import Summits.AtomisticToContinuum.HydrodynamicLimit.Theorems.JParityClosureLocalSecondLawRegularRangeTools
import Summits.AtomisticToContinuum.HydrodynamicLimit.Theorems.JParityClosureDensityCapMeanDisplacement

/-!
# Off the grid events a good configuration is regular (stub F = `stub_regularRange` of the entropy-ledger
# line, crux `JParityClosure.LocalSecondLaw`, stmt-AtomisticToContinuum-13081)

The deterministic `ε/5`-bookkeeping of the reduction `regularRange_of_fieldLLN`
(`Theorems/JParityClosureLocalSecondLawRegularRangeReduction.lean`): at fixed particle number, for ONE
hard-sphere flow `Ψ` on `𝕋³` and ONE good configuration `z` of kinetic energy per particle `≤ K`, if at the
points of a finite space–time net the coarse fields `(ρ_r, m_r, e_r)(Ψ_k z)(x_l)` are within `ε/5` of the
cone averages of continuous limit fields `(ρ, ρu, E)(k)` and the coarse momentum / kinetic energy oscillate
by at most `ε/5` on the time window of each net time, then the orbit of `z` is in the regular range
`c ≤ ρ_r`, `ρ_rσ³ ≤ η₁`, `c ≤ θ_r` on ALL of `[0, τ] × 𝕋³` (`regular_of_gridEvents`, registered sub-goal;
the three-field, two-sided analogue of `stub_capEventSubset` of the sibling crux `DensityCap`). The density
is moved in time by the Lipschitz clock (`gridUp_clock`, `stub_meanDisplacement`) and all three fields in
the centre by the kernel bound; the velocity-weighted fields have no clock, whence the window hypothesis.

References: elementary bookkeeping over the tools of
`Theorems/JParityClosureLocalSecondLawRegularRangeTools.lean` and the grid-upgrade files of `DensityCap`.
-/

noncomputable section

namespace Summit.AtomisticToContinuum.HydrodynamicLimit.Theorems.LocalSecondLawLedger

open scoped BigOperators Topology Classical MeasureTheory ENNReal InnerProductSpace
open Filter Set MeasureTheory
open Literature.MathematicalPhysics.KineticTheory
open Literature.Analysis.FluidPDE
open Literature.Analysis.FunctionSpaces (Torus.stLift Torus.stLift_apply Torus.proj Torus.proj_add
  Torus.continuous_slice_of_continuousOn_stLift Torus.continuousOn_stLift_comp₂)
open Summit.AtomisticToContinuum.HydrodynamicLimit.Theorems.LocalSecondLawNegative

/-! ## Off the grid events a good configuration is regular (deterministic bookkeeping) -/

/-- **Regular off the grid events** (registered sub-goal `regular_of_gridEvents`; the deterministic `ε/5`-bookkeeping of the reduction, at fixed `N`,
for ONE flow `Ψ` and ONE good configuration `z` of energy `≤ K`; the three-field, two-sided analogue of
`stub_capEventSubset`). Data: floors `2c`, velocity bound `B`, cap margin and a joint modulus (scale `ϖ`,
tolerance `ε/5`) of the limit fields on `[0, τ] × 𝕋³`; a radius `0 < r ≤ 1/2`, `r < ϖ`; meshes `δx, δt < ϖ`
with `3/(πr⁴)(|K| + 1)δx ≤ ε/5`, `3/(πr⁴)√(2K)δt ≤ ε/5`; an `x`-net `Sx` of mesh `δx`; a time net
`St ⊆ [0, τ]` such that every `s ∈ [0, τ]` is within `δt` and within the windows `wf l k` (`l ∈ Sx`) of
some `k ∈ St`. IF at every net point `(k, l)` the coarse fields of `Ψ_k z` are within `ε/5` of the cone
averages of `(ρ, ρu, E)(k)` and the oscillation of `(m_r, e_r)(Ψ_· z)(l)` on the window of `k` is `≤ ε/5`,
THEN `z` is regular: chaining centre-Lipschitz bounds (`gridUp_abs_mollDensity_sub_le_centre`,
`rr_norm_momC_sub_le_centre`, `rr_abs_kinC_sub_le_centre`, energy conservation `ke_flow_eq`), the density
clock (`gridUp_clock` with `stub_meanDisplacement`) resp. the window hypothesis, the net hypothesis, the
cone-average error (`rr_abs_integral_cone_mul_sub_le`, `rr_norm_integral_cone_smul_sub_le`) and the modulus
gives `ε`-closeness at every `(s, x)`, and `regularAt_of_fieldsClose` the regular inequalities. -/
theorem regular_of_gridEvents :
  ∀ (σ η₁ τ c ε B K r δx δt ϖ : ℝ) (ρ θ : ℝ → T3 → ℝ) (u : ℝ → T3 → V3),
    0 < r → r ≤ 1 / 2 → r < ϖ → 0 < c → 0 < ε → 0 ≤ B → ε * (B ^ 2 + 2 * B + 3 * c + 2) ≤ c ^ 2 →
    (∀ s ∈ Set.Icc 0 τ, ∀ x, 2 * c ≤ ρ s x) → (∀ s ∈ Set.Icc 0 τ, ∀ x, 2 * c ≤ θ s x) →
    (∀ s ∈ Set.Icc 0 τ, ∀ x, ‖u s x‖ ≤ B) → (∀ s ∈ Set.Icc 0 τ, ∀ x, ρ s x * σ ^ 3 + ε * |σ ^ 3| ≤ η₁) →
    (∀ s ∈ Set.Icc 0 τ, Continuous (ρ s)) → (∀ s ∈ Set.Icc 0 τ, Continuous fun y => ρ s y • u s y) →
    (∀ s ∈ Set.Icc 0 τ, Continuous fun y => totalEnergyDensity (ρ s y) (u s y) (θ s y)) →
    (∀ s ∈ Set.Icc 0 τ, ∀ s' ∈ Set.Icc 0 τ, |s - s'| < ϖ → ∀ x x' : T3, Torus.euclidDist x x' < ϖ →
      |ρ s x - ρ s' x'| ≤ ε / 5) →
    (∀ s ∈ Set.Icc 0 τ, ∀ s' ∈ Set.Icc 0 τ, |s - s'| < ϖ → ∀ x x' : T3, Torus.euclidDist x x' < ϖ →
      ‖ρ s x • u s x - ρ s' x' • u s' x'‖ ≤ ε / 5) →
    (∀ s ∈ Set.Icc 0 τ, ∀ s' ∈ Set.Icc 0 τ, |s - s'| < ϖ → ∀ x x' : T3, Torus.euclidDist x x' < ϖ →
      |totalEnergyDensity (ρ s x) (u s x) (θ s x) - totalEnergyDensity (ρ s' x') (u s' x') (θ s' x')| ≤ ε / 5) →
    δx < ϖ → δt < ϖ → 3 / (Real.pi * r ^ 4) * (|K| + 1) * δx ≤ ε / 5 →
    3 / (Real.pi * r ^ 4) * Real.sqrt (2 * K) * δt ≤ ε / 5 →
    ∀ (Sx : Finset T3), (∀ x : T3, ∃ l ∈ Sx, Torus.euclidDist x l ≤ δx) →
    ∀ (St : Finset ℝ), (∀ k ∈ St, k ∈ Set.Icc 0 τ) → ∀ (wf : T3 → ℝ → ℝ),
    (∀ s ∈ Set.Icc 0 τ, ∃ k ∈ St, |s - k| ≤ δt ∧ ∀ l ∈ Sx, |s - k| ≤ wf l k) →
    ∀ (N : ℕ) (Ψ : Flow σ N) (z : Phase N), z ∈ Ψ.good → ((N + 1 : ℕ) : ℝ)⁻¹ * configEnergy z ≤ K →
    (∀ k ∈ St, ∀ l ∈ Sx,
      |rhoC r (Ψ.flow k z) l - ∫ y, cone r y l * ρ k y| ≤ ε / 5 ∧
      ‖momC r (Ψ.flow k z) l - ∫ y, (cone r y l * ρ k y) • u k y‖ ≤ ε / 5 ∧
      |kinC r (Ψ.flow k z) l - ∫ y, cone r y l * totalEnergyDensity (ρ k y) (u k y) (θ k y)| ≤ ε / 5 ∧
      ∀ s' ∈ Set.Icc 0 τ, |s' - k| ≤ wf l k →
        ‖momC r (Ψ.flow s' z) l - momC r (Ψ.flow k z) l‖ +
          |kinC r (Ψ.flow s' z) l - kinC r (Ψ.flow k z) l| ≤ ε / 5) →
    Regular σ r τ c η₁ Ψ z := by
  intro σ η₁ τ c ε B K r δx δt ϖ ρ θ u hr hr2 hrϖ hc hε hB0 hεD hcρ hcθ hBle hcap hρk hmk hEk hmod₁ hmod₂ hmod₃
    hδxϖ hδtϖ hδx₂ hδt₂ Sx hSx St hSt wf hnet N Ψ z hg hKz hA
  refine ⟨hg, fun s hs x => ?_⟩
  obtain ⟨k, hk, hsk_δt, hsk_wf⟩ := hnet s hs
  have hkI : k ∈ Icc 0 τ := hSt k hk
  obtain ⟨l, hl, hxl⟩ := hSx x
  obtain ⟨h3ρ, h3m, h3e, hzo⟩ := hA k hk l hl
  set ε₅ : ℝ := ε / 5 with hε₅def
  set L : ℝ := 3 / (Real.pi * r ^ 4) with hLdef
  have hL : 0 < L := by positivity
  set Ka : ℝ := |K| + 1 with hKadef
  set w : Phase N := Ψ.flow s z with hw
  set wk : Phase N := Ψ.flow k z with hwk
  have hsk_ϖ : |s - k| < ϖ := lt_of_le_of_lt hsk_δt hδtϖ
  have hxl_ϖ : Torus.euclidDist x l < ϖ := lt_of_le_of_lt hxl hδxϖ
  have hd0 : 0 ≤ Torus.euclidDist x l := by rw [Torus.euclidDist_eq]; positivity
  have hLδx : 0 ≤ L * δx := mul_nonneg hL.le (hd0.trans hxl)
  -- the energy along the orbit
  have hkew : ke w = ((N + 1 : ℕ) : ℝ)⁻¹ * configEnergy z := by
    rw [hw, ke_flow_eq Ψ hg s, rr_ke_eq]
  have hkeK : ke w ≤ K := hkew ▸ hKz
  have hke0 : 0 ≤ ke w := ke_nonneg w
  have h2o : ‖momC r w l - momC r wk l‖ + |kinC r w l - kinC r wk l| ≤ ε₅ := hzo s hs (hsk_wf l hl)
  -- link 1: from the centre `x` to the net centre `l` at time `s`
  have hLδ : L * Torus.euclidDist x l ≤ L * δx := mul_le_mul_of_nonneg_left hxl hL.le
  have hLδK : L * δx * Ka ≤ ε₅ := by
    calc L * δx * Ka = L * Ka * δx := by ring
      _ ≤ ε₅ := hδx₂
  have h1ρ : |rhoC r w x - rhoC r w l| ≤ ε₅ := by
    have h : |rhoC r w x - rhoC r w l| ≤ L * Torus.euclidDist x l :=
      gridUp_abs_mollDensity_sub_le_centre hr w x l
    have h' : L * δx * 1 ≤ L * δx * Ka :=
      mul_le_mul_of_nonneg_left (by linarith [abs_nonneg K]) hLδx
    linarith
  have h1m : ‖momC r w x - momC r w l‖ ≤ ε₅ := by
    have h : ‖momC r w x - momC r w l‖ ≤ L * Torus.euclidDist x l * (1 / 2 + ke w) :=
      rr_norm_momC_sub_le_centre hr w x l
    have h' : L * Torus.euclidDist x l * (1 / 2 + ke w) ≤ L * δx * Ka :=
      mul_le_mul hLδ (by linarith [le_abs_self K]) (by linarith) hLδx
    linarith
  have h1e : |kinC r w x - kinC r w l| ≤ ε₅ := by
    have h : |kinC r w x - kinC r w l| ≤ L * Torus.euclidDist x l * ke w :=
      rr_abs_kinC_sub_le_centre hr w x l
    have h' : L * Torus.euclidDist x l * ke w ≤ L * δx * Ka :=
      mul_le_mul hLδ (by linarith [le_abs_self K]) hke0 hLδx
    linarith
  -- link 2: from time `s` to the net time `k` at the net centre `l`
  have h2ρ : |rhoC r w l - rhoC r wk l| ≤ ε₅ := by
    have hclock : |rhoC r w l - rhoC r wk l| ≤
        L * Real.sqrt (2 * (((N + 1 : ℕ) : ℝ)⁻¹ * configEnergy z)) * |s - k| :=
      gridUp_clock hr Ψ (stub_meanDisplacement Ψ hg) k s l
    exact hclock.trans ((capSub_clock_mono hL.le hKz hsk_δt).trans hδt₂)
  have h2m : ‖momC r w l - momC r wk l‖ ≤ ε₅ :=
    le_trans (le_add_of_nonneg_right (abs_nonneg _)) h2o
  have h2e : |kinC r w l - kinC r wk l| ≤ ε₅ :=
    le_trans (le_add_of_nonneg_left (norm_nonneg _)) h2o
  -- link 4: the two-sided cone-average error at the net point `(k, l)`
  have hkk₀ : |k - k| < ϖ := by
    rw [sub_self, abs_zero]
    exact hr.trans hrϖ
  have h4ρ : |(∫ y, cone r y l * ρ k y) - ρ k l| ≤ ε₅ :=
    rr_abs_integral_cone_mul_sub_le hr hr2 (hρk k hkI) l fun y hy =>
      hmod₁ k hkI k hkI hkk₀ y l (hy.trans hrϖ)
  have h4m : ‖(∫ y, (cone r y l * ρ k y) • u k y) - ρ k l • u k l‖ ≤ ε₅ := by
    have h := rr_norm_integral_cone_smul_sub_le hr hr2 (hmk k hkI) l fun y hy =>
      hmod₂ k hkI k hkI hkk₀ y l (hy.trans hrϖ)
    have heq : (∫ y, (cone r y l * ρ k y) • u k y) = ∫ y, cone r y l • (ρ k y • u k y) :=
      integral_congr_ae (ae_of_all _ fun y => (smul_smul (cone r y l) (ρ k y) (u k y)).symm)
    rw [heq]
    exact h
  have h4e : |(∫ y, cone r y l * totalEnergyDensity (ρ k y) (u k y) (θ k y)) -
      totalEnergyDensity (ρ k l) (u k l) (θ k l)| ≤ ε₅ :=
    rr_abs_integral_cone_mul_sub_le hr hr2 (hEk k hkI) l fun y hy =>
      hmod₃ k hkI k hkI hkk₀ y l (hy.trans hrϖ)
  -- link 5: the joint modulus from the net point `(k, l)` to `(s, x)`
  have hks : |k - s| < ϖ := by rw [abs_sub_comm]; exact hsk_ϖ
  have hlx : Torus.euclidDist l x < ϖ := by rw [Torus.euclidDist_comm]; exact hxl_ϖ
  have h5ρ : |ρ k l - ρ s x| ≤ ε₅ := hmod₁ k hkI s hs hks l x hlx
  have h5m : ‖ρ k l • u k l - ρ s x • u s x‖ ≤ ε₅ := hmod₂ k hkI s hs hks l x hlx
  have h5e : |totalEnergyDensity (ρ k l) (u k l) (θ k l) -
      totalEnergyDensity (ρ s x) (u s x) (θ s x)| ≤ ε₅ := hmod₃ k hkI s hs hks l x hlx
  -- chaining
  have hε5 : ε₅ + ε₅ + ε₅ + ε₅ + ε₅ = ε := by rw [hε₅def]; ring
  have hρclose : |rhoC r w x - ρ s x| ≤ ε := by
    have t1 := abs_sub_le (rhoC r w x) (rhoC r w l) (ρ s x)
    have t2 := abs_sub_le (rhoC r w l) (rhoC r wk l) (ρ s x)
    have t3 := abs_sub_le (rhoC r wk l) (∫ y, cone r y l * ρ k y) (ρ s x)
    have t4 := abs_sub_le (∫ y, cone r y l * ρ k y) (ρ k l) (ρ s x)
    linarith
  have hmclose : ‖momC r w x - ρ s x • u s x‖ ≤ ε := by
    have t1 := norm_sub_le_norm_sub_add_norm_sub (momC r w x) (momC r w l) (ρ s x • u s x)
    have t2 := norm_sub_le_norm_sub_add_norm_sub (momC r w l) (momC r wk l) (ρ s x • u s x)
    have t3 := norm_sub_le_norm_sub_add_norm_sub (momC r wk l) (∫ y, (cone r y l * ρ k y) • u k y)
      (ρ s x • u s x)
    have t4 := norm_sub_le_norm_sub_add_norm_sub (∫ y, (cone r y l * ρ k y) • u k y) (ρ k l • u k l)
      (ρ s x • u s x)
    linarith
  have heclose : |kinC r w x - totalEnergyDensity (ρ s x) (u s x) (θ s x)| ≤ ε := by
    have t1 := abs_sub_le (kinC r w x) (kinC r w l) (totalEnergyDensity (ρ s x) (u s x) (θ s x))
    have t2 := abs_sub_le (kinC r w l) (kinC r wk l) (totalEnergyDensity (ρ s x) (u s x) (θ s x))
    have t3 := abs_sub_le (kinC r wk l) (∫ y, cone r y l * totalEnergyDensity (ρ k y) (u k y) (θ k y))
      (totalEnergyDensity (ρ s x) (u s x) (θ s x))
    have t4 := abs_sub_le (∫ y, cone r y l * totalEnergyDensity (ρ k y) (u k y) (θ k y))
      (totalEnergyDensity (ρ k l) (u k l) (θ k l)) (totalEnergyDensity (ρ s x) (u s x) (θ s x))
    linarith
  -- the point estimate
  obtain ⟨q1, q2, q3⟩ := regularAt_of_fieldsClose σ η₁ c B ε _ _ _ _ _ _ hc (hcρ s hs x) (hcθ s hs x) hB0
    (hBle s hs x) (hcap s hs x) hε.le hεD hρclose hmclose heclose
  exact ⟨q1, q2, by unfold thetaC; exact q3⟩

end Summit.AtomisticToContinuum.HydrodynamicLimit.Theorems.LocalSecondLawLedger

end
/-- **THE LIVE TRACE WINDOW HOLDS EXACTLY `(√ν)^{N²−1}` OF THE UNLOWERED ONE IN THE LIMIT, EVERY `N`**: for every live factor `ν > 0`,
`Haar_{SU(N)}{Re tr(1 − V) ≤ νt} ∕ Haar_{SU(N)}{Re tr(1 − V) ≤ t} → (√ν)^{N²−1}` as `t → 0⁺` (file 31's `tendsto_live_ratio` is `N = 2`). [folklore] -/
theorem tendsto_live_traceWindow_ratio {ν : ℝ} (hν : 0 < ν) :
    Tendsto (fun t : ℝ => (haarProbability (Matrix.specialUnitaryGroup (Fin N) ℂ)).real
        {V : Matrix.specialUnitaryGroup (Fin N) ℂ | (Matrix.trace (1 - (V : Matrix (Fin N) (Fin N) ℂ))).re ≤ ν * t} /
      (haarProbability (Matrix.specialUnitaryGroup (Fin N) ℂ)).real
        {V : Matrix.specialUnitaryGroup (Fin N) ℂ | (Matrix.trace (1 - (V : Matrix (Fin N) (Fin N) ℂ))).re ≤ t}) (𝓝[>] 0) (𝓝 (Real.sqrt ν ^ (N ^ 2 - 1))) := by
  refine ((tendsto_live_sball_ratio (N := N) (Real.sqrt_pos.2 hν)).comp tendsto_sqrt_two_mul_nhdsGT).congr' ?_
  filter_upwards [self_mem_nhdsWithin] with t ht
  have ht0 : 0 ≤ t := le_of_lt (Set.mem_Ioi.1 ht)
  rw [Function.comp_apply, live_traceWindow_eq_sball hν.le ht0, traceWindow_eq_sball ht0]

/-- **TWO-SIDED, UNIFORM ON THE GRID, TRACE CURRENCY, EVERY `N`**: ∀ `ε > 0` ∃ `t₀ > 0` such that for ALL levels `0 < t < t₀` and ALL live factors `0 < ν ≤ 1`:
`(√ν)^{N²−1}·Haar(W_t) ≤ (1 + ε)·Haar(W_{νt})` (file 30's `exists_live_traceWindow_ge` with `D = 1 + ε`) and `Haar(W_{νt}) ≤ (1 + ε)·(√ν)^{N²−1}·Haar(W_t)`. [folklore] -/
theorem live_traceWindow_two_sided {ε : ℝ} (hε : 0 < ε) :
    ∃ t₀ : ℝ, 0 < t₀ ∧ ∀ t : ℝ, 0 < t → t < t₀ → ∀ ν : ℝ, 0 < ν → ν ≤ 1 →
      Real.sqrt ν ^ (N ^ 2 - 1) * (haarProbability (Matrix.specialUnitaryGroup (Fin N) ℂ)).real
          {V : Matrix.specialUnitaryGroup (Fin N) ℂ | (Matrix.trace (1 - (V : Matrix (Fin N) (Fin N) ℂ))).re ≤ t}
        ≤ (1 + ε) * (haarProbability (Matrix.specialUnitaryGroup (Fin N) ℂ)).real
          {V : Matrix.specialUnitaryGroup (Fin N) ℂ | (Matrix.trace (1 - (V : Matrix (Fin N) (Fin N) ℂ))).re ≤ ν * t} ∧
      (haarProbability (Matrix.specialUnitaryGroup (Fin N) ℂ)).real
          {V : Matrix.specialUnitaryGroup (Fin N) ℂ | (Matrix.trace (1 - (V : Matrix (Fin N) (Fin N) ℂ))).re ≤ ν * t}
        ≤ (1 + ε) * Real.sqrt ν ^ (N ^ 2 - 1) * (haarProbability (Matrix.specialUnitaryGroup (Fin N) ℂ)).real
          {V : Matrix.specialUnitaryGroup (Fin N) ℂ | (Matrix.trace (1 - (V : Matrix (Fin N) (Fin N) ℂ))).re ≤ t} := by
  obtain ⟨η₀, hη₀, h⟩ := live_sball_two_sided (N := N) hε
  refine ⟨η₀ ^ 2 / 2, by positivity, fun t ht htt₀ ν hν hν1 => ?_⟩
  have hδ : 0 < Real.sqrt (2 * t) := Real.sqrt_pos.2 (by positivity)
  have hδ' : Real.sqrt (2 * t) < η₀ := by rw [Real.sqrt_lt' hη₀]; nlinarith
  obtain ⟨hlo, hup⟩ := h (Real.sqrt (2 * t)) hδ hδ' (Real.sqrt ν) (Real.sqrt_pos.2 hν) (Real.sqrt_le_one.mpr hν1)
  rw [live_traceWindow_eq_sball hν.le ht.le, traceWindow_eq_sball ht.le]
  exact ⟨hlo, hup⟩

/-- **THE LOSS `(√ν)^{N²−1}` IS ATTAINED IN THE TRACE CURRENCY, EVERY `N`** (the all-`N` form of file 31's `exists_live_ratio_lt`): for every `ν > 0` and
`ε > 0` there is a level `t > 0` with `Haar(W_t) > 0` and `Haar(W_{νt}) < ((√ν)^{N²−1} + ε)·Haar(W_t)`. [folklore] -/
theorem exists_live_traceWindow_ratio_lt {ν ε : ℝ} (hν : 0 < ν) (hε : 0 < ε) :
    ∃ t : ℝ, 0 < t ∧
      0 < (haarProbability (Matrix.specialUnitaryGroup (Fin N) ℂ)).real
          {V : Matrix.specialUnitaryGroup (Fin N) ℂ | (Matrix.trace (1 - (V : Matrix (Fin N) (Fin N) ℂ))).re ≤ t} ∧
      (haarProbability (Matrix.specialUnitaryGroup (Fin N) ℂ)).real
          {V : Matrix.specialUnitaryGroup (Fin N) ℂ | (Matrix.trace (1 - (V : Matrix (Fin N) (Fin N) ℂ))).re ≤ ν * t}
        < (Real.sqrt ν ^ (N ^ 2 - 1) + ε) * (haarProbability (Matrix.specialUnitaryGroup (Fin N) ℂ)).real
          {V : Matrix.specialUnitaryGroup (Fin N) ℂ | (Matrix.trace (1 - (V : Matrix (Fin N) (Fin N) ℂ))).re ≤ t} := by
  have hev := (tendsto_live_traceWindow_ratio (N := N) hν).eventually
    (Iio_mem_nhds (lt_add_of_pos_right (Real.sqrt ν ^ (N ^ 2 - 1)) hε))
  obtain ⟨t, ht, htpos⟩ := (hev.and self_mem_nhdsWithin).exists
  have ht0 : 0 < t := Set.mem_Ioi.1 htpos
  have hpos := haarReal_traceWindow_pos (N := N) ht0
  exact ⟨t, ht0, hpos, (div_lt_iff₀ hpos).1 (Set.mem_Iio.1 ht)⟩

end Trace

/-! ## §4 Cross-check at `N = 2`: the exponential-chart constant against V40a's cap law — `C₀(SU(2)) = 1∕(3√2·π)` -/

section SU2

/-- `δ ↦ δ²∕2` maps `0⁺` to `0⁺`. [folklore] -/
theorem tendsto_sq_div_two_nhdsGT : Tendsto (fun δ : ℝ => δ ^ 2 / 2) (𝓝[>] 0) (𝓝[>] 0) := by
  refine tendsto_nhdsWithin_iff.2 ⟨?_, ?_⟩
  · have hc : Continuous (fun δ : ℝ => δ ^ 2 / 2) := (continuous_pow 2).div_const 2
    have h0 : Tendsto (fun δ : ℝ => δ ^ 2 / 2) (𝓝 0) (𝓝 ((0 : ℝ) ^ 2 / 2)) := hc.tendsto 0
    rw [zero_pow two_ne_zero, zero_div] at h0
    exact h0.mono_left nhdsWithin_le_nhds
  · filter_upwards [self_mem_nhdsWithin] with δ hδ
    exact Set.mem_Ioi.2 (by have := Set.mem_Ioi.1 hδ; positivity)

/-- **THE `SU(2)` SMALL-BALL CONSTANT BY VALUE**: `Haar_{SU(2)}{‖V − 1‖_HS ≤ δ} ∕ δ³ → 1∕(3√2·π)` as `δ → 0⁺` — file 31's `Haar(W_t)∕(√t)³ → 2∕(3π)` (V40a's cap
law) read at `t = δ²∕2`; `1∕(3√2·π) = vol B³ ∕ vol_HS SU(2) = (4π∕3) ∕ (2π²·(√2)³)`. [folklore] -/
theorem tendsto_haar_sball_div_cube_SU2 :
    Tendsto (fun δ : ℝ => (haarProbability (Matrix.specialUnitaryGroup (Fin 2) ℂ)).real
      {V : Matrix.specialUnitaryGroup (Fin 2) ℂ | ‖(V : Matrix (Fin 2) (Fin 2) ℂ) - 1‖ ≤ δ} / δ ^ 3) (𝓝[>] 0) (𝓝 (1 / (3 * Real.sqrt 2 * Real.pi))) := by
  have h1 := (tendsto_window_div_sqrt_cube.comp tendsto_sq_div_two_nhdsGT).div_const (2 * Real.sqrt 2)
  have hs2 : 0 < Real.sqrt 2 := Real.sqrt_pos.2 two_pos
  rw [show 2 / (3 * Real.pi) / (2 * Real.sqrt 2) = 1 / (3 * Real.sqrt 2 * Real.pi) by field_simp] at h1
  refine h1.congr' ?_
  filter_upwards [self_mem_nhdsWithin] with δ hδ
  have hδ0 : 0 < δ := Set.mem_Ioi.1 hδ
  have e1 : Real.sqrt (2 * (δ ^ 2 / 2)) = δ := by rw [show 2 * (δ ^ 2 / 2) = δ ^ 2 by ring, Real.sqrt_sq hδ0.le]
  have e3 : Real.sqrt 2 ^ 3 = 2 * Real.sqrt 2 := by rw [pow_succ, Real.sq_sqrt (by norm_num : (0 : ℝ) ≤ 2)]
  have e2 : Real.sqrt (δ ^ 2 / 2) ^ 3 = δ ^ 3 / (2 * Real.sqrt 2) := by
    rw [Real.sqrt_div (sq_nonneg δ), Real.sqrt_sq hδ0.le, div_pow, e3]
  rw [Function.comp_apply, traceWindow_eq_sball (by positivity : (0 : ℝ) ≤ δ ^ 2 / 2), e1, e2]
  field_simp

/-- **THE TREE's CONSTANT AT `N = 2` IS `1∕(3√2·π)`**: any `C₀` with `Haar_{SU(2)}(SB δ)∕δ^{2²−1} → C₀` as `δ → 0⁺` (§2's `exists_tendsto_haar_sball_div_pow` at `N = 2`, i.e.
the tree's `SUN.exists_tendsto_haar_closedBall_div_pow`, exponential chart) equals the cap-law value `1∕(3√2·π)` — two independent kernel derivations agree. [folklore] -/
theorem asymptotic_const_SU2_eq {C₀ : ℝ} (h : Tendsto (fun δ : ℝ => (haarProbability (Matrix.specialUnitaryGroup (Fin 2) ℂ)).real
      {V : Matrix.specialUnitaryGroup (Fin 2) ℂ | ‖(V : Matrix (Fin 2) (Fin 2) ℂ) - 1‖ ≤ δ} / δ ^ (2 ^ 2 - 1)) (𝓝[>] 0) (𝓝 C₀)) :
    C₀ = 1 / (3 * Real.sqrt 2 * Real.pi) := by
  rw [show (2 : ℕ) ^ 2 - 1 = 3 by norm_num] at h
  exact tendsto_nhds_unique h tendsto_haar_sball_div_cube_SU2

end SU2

══════

Exercise description =>
Looking at the entries above, say how many lines contain the word "velocity". Only the number is wanted.

Solution to the exercise =>
2